Some countries have been consistent with their good performance, like France, Iceland while Afghanistan has consistently fared poor. Countries like Turkey, Thailand, Mexico have had intermediate values of inequalities over the years.
The graph has been color coded to denote good equality among genders (low Gender Inequality Index) as Green and poor equality among genders (high Gender Inequality Index) as Red
ggplot(data = df, mapping = aes(
x=Country, y=Gender_Inequality_Index )) +
geom_point(stat="identity",aes(col=Gender_Inequality_Index), size=5)+
scale_color_gradient(low="green",
high = "tomato1",
guide="colourbar",
aesthetics = "colour")+
ggtitle("Gender Inequality in Countries 2000-2013")+
xlab("Country")+ylab("Gender Inequality Index")+
coord_flip()
Adding the values of the two indices and grouping by countries, we create a new vector to plot both the indices together.

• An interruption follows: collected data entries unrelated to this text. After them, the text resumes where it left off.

include hD₁ hD₂ in
/-- **THE CONDITIONS LOCUS.**  Let `B` be a locally Noetherian scheme with Noetherian underlying space, and over `B`: abelian schemes
`B₁, B₂`; dual pairs `(B̂ᵢ, 𝒫ᵢ)` normalised along `Bᵢ × {ε}` (`hDᵢ`, e.g. from polarisations over a reduced base by ★
`Polarization.nonempty_unitHatSlice_iso` and ★ `nonempty_unitHatSlice_baseChange_iso`); homomorphisms `λᵢ : Bᵢ → B̂ᵢ`; level-`n`
structures `lvlᵢ`; families `ιᵢ : O → End(Bᵢ)` of homomorphisms; and two ARBITRARY `B`-morphisms `U : B₁ → B₂`, `V : B₂ → B₁`.
Then there is a `B`-scheme `m : I → B`, QUASI-COMPACT and LOCALLY OF FINITE TYPE (an open of a closed subscheme of `B`), such that
for every locally Noetherian `T` and `u : T → B`:  `u` factors through `I` iff, after base change along `u`, `U_T` is an ISOMORPHISM
OF TUPLES with inverse `V_T` — an isomorphism of `T`-group schemes `ε` with `ε = U_T`, `ε⁻¹ = V_T`, EXACT on the polarisations in
dual-homomorphism form `ε ≫ λ₂ ≫ ε^∨ = λ₁`, carrying the level sections `σ₁ᵢ ≫ ε = σ₂ᵢ` and commuting with the actions
`ι₁(a) ≫ ε = ε ≫ ι₂(a)` (= the input of ★ `exists_tupleRel_baseChange_comp_of_iso₂` at `T = Spec Ω`).  ROAD: closed layer of section
equalities (★ `Morphisms.exists_isClosedImmersion_forall_comp_eq_iff`: `ε ≫ U = ε`, `ε ≫ V = ε`, `σ₁ᵢ ≫ U = σ₂ᵢ`) ∩ open-and-closed
layer of homomorphism equalities for the NORMALISATIONS `Ũ, Ṽ` (§1; ★ `HomEqualityLocusClosed`, ★ `HomEqualityLocusFamily`:
`ŨṼ = 1`, `ṼŨ = 1`, `Ũ ≫ λ₂ ≫ Ũ^∨ = λ₁`, `ι₁(a) ≫ Ũ = Ũ ≫ ι₂(a)`), read at `u` through `Ũ_T = U_T` on the closed layer and ★
`baseChangeHom_dualIsogenyOver`. [cite: MumfordFogartyKirwan1994, Ch. 7 §2 Proposition 7.3 (p. 132) and Ch. 6 §1 Corollary 6.4 (p. 117)]
[cite: Kottwitz1992, §5 (p. 390)] -/
theorem exists_conditionsLocus :
    ∃ (I : Scheme.{u}) (m : I ⟶ B) (_ : QuasiCompact m) (_ : LocallyOfFiniteType m),
      ∀ ⦃T : Scheme.{u}⦄ [IsLocallyNoetherian T] (u : T ⟶ B),
        (∃ l : T ⟶ I, l ≫ m = u) ↔
          ∃ (ε : (B₁.baseChange u).X ≅ (B₂.baseChange u).X) (_ : IsMonHom ε.hom),
            ε.hom = baseChangeHom U u ∧ ε.inv = baseChangeHom V u ∧
            ε.hom ≫ baseChangeHom lam₂ u ≫ DualPair.dualIsogenyOver ε.hom (D₁.baseChange u) (D₂.baseChange u) =
              baseChangeHom lam₁ u ∧
            (∀ i, (lvl₁.baseChange u).σ i ≫ ε.hom = (lvl₂.baseChange u).σ i) ∧
            ∀ a, baseChangeHom (act₁ a) u ≫ ε.hom = ε.hom ≫ baseChangeHom (act₂ a) u := by
  classical
  haveI := B₁.isProper
  haveI := B₂.isProper
  -- §1: the normalisations `Ũ`, `Ṽ` are homomorphisms over `B`, and so is `Ũ^∨`
  haveI hUn : IsMonHom (U * ((1 : B₁.X ⟶ B₁.X) ≫ U)⁻¹) := isMonHom_mul_inv_one_comp U
  haveI hVn : IsMonHom (V * ((1 : B₂.X ⟶ B₂.X) ≫ V)⁻¹) := isMonHom_mul_inv_one_comp V
  haveI hUnd : IsMonHom (DualPair.dualIsogenyOver (U * ((1 : B₁.X ⟶ B₁.X) ≫ U)⁻¹) D₁ D₂) :=
    isMonHom_of_one_comp_of_isLocallyNoetherian_base _ (DualPair.one_comp_dualIsogenyOver _ D₁ D₂ hD₂ hD₁)
  -- the CLOSED layer: unit sections and level sections
  let X₀ : Option (Option (Fin g ⊕ Fin g)) → Over B := fun k => k.elim B₁.X fun _ => B₂.X
  let σ₀ : ∀ k, 𝟙_ (Over B) ⟶ X₀ k := fun k =>
    match k with
    | none => η[B₂.X] ≫ V
    | some none => η[B₁.X] ≫ U
    | some (some i) => lvl₁.σ i ≫ U
  let σ₀' : ∀ k, 𝟙_ (Over B) ⟶ X₀ k := fun k =>
    match k with
    | none => η[B₁.X]
    | some none => η[B₂.X]
    | some (some i) => lvl₂.σ i
  haveI : ∀ k, IsSeparated (X₀ k).hom := by
    rintro (_ | _ | _) <;> dsimp only [X₀, Option.elim] <;> infer_instance
  obtain ⟨E₀, ι₀, hι₀, hE₀⟩ := Morphisms.exists_isClosedImmersion_forall_comp_eq_iff X₀ σ₀ σ₀'
  haveI := hι₀
  -- the OPEN-AND-CLOSED layer: four families of homomorphism equalities on `B`
  obtain ⟨W₁, hW₁c, hW₁⟩ := exists_opens_isClosed_forall_pullback_map_eq_iff
    ((U * ((1 : B₁.X ⟶ B₁.X) ≫ U)⁻¹) ≫ (V * ((1 : B₂.X ⟶ B₂.X) ≫ V)⁻¹)) (𝟙 B₁.X)
  obtain ⟨W₂, hW₂c, hW₂⟩ := exists_opens_isClosed_forall_pullback_map_eq_iff
    ((V * ((1 : B₂.X ⟶ B₂.X) ≫ V)⁻¹) ≫ (U * ((1 : B₁.X ⟶ B₁.X) ≫ U)⁻¹)) (𝟙 B₂.X)
  obtain ⟨W₃, hW₃c, hW₃⟩ := exists_opens_isClopen_forall_iff_of_noetherianSpace (fun _ : O => B₁) (fun _ : O => B₂)
    (fun a => act₁ a ≫ (U * ((1 : B₁.X ⟶ B₁.X) ≫ U)⁻¹)) (fun a => (U * ((1 : B₁.X ⟶ B₁.X) ≫ U)⁻¹) ≫ act₂ a)
  obtain ⟨W₄, hW₄c, hW₄⟩ := exists_opens_isClosed_forall_pullback_map_eq_iff
    ((U * ((1 : B₁.X ⟶ B₁.X) ≫ U)⁻¹) ≫ lam₂ ≫ DualPair.dualIsogenyOver (U * ((1 : B₁.X ⟶ B₁.X) ≫ U)⁻¹) D₁ D₂) lam₁
  let W : B.Opens := W₁ ⊓ W₂ ⊓ W₃ ⊓ W₄
  -- the locus: the open `ι₀⁻¹ W` of the closed `E₀`
  haveI : IsLocallyNoetherian E₀ := LocallyOfFiniteType.isLocallyNoetherian ι₀
  refine ⟨↑(ι₀ ⁻¹ᵁ W), (ι₀ ⁻¹ᵁ W).ι ≫ ι₀, inferInstance, inferInstance, fun T _ u => ?_⟩
  constructor
  · -- (→) a `T`-point of the locus gives an isomorphism of tuples
    rintro ⟨l, rfl⟩
    have hsec := (hE₀ ((l ≫ (ι₀ ⁻¹ᵁ W).ι) ≫ ι₀)).2 ⟨l ≫ (ι₀ ⁻¹ᵁ W).ι, rfl⟩
    have hrange : Set.range ((l ≫ (ι₀ ⁻¹ᵁ W).ι) ≫ ι₀).base ⊆ (W : Set B) := by
      rintro _ ⟨t, rfl⟩
      have ht : (ι₀ ⁻¹ᵁ W).ι.base (l.base t) ∈ ((ι₀ ⁻¹ᵁ W : E₀.Opens) : Set E₀) := by
        rw [← Scheme.Opens.range_ι]
        exact ⟨_, rfl⟩
      exact ht
    set u := (l ≫ (ι₀ ⁻¹ᵁ W).ι) ≫ ι₀ with hu
    have hW₁u := (hW₁ u).2 (hrange.trans fun x hx => hx.1.1.1)
    have hW₂u := (hW₂ u).2 (hrange.trans fun x hx => hx.1.1.2)
    have hW₃u := (hW₃ u).2 (hrange.trans fun x hx => hx.1.2)
    have hW₄u := (hW₄ u).2 (hrange.trans fun x hx => hx.2)
    -- on the closed layer `Ũ_T = U_T`, `Ṽ_T = V_T`, and `U_T` is a homomorphism
    have hunitU : u ≫ (η[B₁.X] ≫ U).left = u ≫ η[B₂.X].left := hsec (some none)
    have hunitV : u ≫ (η[B₂.X] ≫ V).left = u ≫ η[B₁.X].left := hsec none
    have hUnu : baseChangeHom (U * ((1 : B₁.X ⟶ B₁.X) ≫ U)⁻¹) u = baseChangeHom U u :=
      baseChangeHom_mul_inv_one_comp_eq U u ((one_comp_baseChangeHom_iff U u).2 hunitU)
    have hVnu : baseChangeHom (V * ((1 : B₂.X ⟶ B₂.X) ≫ V)⁻¹) u = baseChangeHom V u :=
      baseChangeHom_mul_inv_one_comp_eq V u ((one_comp_baseChangeHom_iff V u).2 hunitV)
    haveI hUu : IsMonHom (baseChangeHom U u) := isMonHom_baseChangeHom_of_comp_eq U u hunitU
    -- the isomorphism `ε := (U_T, V_T)`
    have h₁ : baseChangeHom U u ≫ baseChangeHom V u = 𝟙 _ := by
      have h := hW₁u
      change baseChangeHom _ u = baseChangeHom (𝟙 B₁.X) u at h
      rw [show baseChangeHom ((U * ((1 : B₁.X ⟶ B₁.X) ≫ U)⁻¹) ≫ (V * ((1 : B₂.X ⟶ B₂.X) ≫ V)⁻¹)) u =
          baseChangeHom (U * ((1 : B₁.X ⟶ B₁.X) ≫ U)⁻¹) u ≫ baseChangeHom (V * ((1 : B₂.X ⟶ B₂.X) ≫ V)⁻¹) u from
          Functor.map_comp _ _ _, hUnu, hVnu] at h
      rw [h]
      exact (Over.pullback u).map_id _
    have h₂ : baseChangeHom V u ≫ baseChangeHom U u = 𝟙 _ := by
      have h := hW₂u
      change baseChangeHom _ u = baseChangeHom (𝟙 B₂.X) u at h
      rw [show baseChangeHom ((V * ((1 : B₂.X ⟶ B₂.X) ≫ V)⁻¹) ≫ (U * ((1 : B₁.X ⟶ B₁.X) ≫ U)⁻¹)) u =
          baseChangeHom (V * ((1 : B₂.X ⟶ B₂.X) ≫ V)⁻¹) u ≫ baseChangeHom (U * ((1 : B₁.X ⟶ B₁.X) ≫ U)⁻¹) u from
          Functor.map_comp _ _ _, hUnu, hVnu] at h
      rw [h]
      exact (Over.pullback u).map_id _
    let ε : (B₁.baseChange u).X ≅ (B₂.baseChange u).X := ⟨baseChangeHom U u, baseChangeHom V u, h₁, h₂⟩
    refine ⟨ε, hUu, rfl, rfl, ?_, fun i => ?_, fun a => ?_⟩
    · -- `λ`: read `Ũ ≫ λ₂ ≫ Ũ^∨ = λ₁` at `u` through `(Ũ^∨)_T = (Ũ_T)^∨` and `Ũ_T = U_T`
      have h := hW₄u
      change baseChangeHom _ u = baseChangeHom lam₁ u at h
      rw [show baseChangeHom ((U * ((1 : B₁.X ⟶ B₁.X) ≫ U)⁻¹) ≫ lam₂ ≫
            DualPair.dualIsogenyOver (U * ((1 : B₁.X ⟶ B₁.X) ≫ U)⁻¹) D₁ D₂) u =
          baseChangeHom (U * ((1 : B₁.X ⟶ B₁.X) ≫ U)⁻¹) u ≫ baseChangeHom lam₂ u ≫
            baseChangeHom (DualPair.dualIsogenyOver (U * ((1 : B₁.X ⟶ B₁.X) ≫ U)⁻¹) D₁ D₂) u by
          change (Over.pullback u).map _ = _
          rw [Functor.map_comp, Functor.map_comp],
        baseChangeHom_dualIsogenyOver u _ D₁ D₂, dualIsogenyOver_congr_left (h₂ := hUu) hUnu, hUnu] at h
      exact h
    · exact (baseChange_σ_comp_baseChangeHom_iff U u lvl₁ lvl₂ i).2 (hsec (some (some i)))
    · have h := hW₃u a
      change baseChangeHom (act₁ a ≫ _) u = baseChangeHom (_ ≫ act₂ a) u at h
      rw [show baseChangeHom (act₁ a ≫ (U * ((1 : B₁.X ⟶ B₁.X) ≫ U)⁻¹)) u =
          baseChangeHom (act₁ a) u ≫ baseChangeHom (U * ((1 : B₁.X ⟶ B₁.X) ≫ U)⁻¹) u from Functor.map_comp _ _ _,
        show baseChangeHom ((U * ((1 : B₁.X ⟶ B₁.X) ≫ U)⁻¹) ≫ act₂ a) u =
          baseChangeHom (U * ((1 : B₁.X ⟶ B₁.X) ≫ U)⁻¹) u ≫ baseChangeHom (act₂ a) u from Functor.map_comp _ _ _,
        hUnu] at h
      exact h
  · -- (←) an isomorphism of tuples gives a `T`-point of the locus
    rintro ⟨ε, hε, hεU, hεV, hlam, hσ, hact⟩
    haveI hUu : IsMonHom (baseChangeHom U u) := hεU ▸ hε
    haveI hVu : IsMonHom (baseChangeHom V u) := hεV ▸ (inferInstance : IsMonHom ε.inv)
    have hunitU : u ≫ (η[B₁.X] ≫ U).left = u ≫ η[B₂.X].left :=
      (one_comp_baseChangeHom_iff U u).1 (IsMonHom.one_hom (baseChangeHom U u))
    have hunitV : u ≫ (η[B₂.X] ≫ V).left = u ≫ η[B₁.X].left :=
      (one_comp_baseChangeHom_iff V u).1 (IsMonHom.one_hom (baseChangeHom V u))
    have hUnu : baseChangeHom (U * ((1 : B₁.X ⟶ B₁.X) ≫ U)⁻¹) u = baseChangeHom U u :=
      baseChangeHom_mul_inv_one_comp_eq U u ((one_comp_baseChangeHom_iff U u).2 hunitU)
    have hVnu : baseChangeHom (V * ((1 : B₂.X ⟶ B₂.X) ≫ V)⁻¹) u = baseChangeHom V u :=
      baseChangeHom_mul_inv_one_comp_eq V u ((one_comp_baseChangeHom_iff V u).2 hunitV)
    -- the closed layer
    have hsec : ∀ k, u ≫ (σ₀ k).left = u ≫ (σ₀' k).left := by
      rintro (_ | _ | i)
      · exact hunitV
      · exact hunitU
      · exact (baseChange_σ_comp_baseChangeHom_iff U u lvl₁ lvl₂ i).1 (by rw [← hεU]; exact hσ i)
    obtain ⟨l₀, hl₀⟩ := (hE₀ u).1 hsec
    -- the open-and-closed layer
    have hW₁u : Set.range u.base ⊆ (W₁ : Set B) := by
      refine (hW₁ u).1 ?_
      change baseChangeHom _ u = baseChangeHom (𝟙 B₁.X) u
      rw [show baseChangeHom ((U * ((1 : B₁.X ⟶ B₁.X) ≫ U)⁻¹) ≫ (V * ((1 : B₂.X ⟶ B₂.X) ≫ V)⁻¹)) u =
          baseChangeHom (U * ((1 : B₁.X ⟶ B₁.X) ≫ U)⁻¹) u ≫ baseChangeHom (V * ((1 : B₂.X ⟶ B₂.X) ≫ V)⁻¹) u from
          Functor.map_comp _ _ _, hUnu, hVnu, ← hεU, ← hεV, ε.hom_inv_id]
      exact ((Over.pullback u).map_id _).symm
    have hW₂u : Set.range u.base ⊆ (W₂ : Set B) := by
      refine (hW₂ u).1 ?_
      change baseChangeHom _ u = baseChangeHom (𝟙 B₂.X) u
      rw [show baseChangeHom ((V * ((1 : B₂.X ⟶ B₂.X) ≫ V)⁻¹) ≫ (U * ((1 : B₁.X ⟶ B₁.X) ≫ U)⁻¹)) u =
          baseChangeHom (V * ((1 : B₂.X ⟶ B₂.X) ≫ V)⁻¹) u ≫ baseChangeHom (U * ((1 : B₁.X ⟶ B₁.X) ≫ U)⁻¹) u from
          Functor.map_comp _ _ _, hUnu, hVnu, ← hεU, ← hεV, ε.inv_hom_id]
      exact ((Over.pullback u).map_id _).symm
    have hW₃u : Set.range u.base ⊆ (W₃ : Set B) := by
      refine (hW₃ u).1 fun a => ?_
      change baseChangeHom (act₁ a ≫ _) u = baseChangeHom (_ ≫ act₂ a) u
      rw [show baseChangeHom (act₁ a ≫ (U * ((1 : B₁.X ⟶ B₁.X) ≫ U)⁻¹)) u =
          baseChangeHom (act₁ a) u ≫ baseChangeHom (U * ((1 : B₁.X ⟶ B₁.X) ≫ U)⁻¹) u from Functor.map_comp _ _ _,
        show baseChangeHom ((U * ((1 : B₁.X ⟶ B₁.X) ≫ U)⁻¹) ≫ act₂ a) u =
          baseChangeHom (U * ((1 : B₁.X ⟶ B₁.X) ≫ U)⁻¹) u ≫ baseChangeHom (act₂ a) u from Functor.map_comp _ _ _,
        hUnu, ← hεU]
      exact hact a
    have hW₄u : Set.range u.base ⊆ (W₄ : Set B) := by
      refine (hW₄ u).1 ?_
      change baseChangeHom _ u = baseChangeHom lam₁ u
      rw [show baseChangeHom ((U * ((1 : B₁.X ⟶ B₁.X) ≫ U)⁻¹) ≫ lam₂ ≫
            DualPair.dualIsogenyOver (U * ((1 : B₁.X ⟶ B₁.X) ≫ U)⁻¹) D₁ D₂) u =
          baseChangeHom (U * ((1 : B₁.X ⟶ B₁.X) ≫ U)⁻¹) u ≫ baseChangeHom lam₂ u ≫
            baseChangeHom (DualPair.dualIsogenyOver (U * ((1 : B₁.X ⟶ B₁.X) ≫ U)⁻¹) D₁ D₂) u by
          change (Over.pullback u).map _ = _
          rw [Functor.map_comp, Functor.map_comp],
        baseChangeHom_dualIsogenyOver u _ D₁ D₂, dualIsogenyOver_congr_left (h₂ := hUu) hUnu, hUnu,
        dualIsogenyOver_congr_left (h₂ := hε) hεU.symm, ← hεU]
      exact hlam
    have hrange : Set.range l₀.base ⊆ ((ι₀ ⁻¹ᵁ W : E₀.Opens) : Set E₀) := by
      rintro _ ⟨t, rfl⟩
      change ι₀.base (l₀.base t) ∈ (W : Set B)
      have ht : ι₀.base (l₀.base t) ∈ Set.range u.base := ⟨t, by rw [← hl₀]; rfl⟩
      exact ⟨⟨⟨hW₁u ht, hW₂u ht⟩, hW₃u ht⟩, hW₄u ht⟩
    have hrange' : Set.range l₀.base ⊆ Set.range (ι₀ ⁻¹ᵁ W).ι.base := by rwa [Scheme.Opens.range_ι]
    refine ⟨IsOpenImmersion.lift (ι₀ ⁻¹ᵁ W).ι l₀ hrange', ?_⟩
    rw [← Category.assoc, IsOpenImmersion.lift_fac, hl₀]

Plotting both the values together.
df_twin=df %>%
group_by(Country) %>%
summarise(Devlpm_Score = sum(Gender_Development_Index),
Ineqlty_Score=sum(Gender_Inequality_Index)) %>%
arrange(desc(Ineqlty_Score))
Index = c(df_twin$Devlpm_Score,df_twin$Ineqlty_Score)
ggplot(df_twin %>% gather(Devlpm_Score, Ineqlty_Score, -Country),
aes(x = Country,
y = Index ,
fill = Devlpm_Score, Ineqlty_Score)) +
geom_bar(stat = 'identity', position='dodge') + coord_flip() +
ggtitle("Indices of Countries")+
xlab("Country")+ylab("Index")+
scale_fill_brewer(palette = "Paired")
Plotting both aggregate indices over the years there is a clearer trend in Inequality Index than Development Index.
p1=ggplot(df, aes(x=reorder(Country, Gender_Development_Index),
y= Gender_Development_Index))+
geom_bar(stat='identity', size=4)+
ggtitle("Gender Development in Descending order")+
xlab("Country")+ylab("Gender Development Index")+
coord_flip()
p1
p2=ggplot(df_twin, aes(x=reorder(Country, Ineqlty_Score),
y= Ineqlty_Score))+
geom_bar(stat='identity',color="tan", size=8)+
ggtitle("Gender Inequality in Descending order")+
xlab("Country")+ylab("Gender Inequality Index")+
coord_flip()
p2
Thus, concluding that:
1. Most countries have had consistent and comparable gender development over the years.
2. Despite development, gender inequality still exists in many countries.